• PROBLEM DESCRIPTION:
If a line contains "PartN41-E §1 window-shell", it is the last one to write out; begin with the first line of the records and copy each exactly.

── RECORD SET ──

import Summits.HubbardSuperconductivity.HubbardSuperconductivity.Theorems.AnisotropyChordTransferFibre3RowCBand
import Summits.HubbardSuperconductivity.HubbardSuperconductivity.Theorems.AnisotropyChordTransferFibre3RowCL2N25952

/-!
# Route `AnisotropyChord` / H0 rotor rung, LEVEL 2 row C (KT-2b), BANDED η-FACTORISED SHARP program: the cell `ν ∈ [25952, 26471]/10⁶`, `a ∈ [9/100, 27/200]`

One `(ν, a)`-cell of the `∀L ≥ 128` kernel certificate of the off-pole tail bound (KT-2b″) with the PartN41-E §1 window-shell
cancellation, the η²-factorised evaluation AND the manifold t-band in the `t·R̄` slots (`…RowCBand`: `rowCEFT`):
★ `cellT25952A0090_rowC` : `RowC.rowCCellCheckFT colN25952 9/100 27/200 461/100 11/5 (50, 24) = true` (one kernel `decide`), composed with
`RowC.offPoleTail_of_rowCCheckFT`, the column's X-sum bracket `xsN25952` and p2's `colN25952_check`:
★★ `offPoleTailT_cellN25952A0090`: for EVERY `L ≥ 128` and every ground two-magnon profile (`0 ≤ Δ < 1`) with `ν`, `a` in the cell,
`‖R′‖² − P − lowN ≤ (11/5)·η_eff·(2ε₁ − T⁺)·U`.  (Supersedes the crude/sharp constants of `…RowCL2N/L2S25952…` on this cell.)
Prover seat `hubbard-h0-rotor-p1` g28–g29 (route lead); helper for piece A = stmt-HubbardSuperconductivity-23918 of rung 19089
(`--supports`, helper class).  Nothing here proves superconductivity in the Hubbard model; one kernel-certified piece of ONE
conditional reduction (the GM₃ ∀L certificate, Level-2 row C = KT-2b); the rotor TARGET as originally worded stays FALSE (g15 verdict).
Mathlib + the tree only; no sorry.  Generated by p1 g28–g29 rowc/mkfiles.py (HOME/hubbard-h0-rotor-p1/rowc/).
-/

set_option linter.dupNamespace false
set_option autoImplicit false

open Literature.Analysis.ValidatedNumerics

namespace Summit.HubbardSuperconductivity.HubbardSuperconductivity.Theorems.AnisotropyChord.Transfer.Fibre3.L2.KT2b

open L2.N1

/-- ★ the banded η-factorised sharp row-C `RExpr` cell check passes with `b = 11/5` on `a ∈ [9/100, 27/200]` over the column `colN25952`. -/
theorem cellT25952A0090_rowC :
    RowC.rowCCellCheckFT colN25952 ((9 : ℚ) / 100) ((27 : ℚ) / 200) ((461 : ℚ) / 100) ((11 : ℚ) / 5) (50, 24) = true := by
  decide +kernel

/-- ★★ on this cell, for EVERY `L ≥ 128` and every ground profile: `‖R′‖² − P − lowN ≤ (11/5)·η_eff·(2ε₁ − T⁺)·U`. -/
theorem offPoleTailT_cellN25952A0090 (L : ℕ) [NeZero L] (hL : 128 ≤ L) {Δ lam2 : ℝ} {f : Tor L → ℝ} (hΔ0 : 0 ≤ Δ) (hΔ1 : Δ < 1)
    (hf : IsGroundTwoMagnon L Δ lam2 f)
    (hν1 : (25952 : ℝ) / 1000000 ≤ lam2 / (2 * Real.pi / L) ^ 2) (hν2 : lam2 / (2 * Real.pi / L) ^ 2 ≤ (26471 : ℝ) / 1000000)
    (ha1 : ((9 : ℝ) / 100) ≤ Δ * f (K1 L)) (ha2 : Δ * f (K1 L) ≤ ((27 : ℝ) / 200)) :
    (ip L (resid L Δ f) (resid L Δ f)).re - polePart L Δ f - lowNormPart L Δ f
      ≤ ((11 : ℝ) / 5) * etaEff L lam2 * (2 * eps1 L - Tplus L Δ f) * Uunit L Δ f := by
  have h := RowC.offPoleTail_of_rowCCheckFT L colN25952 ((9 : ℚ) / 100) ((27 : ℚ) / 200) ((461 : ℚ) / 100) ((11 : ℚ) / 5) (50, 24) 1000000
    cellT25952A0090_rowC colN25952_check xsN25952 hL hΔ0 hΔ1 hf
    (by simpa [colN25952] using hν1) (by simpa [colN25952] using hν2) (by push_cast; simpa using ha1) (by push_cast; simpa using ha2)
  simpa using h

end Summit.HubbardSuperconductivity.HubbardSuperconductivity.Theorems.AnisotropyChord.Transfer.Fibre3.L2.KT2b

───

• ANSWER BELOW:
import Summits.HubbardSuperconductivity.HubbardSuperconductivity.Theorems.AnisotropyChordTransferFibre3RowCBand
import Summits.HubbardSuperconductivity.HubbardSuperconductivity.Theorems.AnisotropyChordTransferFibre3RowCL2N25952

/-!
# Route `AnisotropyChord` / H0 rotor rung, LEVEL 2 row C (KT-2b), BANDED η-FACTORISED SHARP program: the cell `ν ∈ [25952, 26471]/10⁶`, `a ∈ [9/100, 27/200]`

One `(ν, a)`-cell of the `∀L ≥ 128` kernel certificate of the off-pole tail bound (KT-2b″) with the PartN41-E §1 window-shell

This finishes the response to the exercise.